A sixth-grader in Jiangxi Province attempted to commit suicide by jumping from a 15-storey building before she fell onto an airbag positioned by police officers. According to the girl’s aunt, the suicide attempt was possibly caused by the girl feeling pressured because she failed to finish her winter holiday homework before the new semester started. Netizens felt it beyond understanding that a pupil would so easily give up her life for such a small matter. Many have blamed the girl’s parents for neither helping their daughter, who is 12 years old, to better manage her time nor take care of her psychological health.
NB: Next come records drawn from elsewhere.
import Summits.CriticalPhenomena.PercolationContinuityZ3.Theorems.PercNearOneGluingNoHeavyPcintWinKernelSymCert
import Summits.CriticalPhenomena.PercolationContinuityZ3.Theorems.PercNearOneGluingNoHeavyPcintWinKernelRange
import HarnessLib

/-!
# PCINT lane, kernel B2r window certificate `d = 5`, memory 5 (4-step windows, 10000 codes) — table and chunk check

Cell `prim-pcint`, seat `prim-pcint-2` (gen 2); memo `run/shared/lean/prim/pcint/REDUCTIONS.md` §B2r, INTERVAL-PLAN §14.
Does NOT build on p205010.  Instance data for the generic theorem
`WinK.le_siteCriticalProb_of_checkSK`: `p = 1251/10^4`, `q̄ = 9853/10^4` (`q̄^9 ≥ 1-p`), `κ̄ = (10^4+9853)/(2·10^4)`; Collatz–Wielandt vector on the
17 hyperoctahedral normal forms keyed by the Gram code of the window (integer scale `10^5`, found by power iteration and verified in exact arithmetic
off-line: max row ratio `4993997928489/4995950000000` < 1; `λ = 99999/10^5`).  The `10000` coded rows are checked (only on first-use normal forms, WinK.isNF) by `decide +kernel` in
`…KernZ5S5Check*`; result in `…KernZ5S5`: `p_c^site(ℤ⁵) ≥ 0.1251`.
-/

namespace Summit.CriticalPhenomena.PercolationContinuityZ3.Theorems.Pcint

namespace Z5S5

set_option maxRecDepth 4000 in
/-- Certificate table, chunk 1/1 (`Gram code ↦ v`). [folklore] -/
def tbl1 : List (ℕ × ℕ) := [(14408200, 86650), (14408284, 86650), (14414770, 86650), (14428612, 88028), (14435266, 88028), (14939668, 86650), (14960080, 88028), (15471136, 77263), (15491548, 88028), (16004710, 88028), (16011280, 88028), (16536262, 88028), (19368316, 99919), (19368400, 99919), (19906354, 99919), (20985238, 100000), (21523360, 100000)]


/-- The certificate table `Gram code ↦ v` (concatenation of the chunks). [folklore] -/
def tbl : List (ℕ × ℕ) := tbl1

/-- All table values lie in `[77263, 100000]`. [folklore] -/
theorem tbl_bounds : ∀ e ∈ tbl, 77263 ≤ e.2 ∧ e.2 ≤ 100000 := by decide +kernel

/-- The Collatz–Wielandt row check on the window codes `[lo, hi)`. [folklore] -/
def chk (lo hi : ℕ) : Bool := WinK.allRange (WinK.nfOKS 5 3 1251 9853 99999 tbl 77263) lo hi

/-- Splitting a chunk check. [folklore] -/
theorem chk_split {lo mid hi : ℕ} (h1 : chk lo mid = true) (h2 : chk mid hi = true) : chk lo hi = true :=
  WinK.allRange_split h1 h2

end Z5S5

end Summit.CriticalPhenomena.PercolationContinuityZ3.Theorems.Pcint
China’s controversial “vulgar, old customs” at weddings have once again come under fierce fire after clips of a wedding ceremony where a father-in-law forced his son’s bride to kiss him went viral. The family later entrusted a lawyer to state that the “kissing” was a traditional wedding custom in Jiangsu
Province and that the father-in-law just pretended to kiss his own daughter-in-law. Netizens, however, were not buying it. In recent years, a slew of videos showing wedding guests playing tricks on the bride and groom or sexually harassing bridesmaids have been exposed online, leading to a rise in public calls to abandon these so-called traditional “wedding customs.” These out-of-date rituals do not add to the wedding atmosphere, but only humiliate and hurt the targets of fun.
Some parents recently discovered that take-out food platforms had allegedly sold cigarettes to minors via “code signals.” The suspected shops blurred the pictures of cigarettes, and labelled them with code words like “red” or “fireworks,” and put them into inconspicuous columns. The parents said that they asked their children to use the platforms when they had no time to prepare dinner, only to find that their money had flowed to tobacco sellers. The platforms involved have promised to investigate the suspect shops and penalise them, while netizens were just curious about how children knew those strange words represented cigarettes.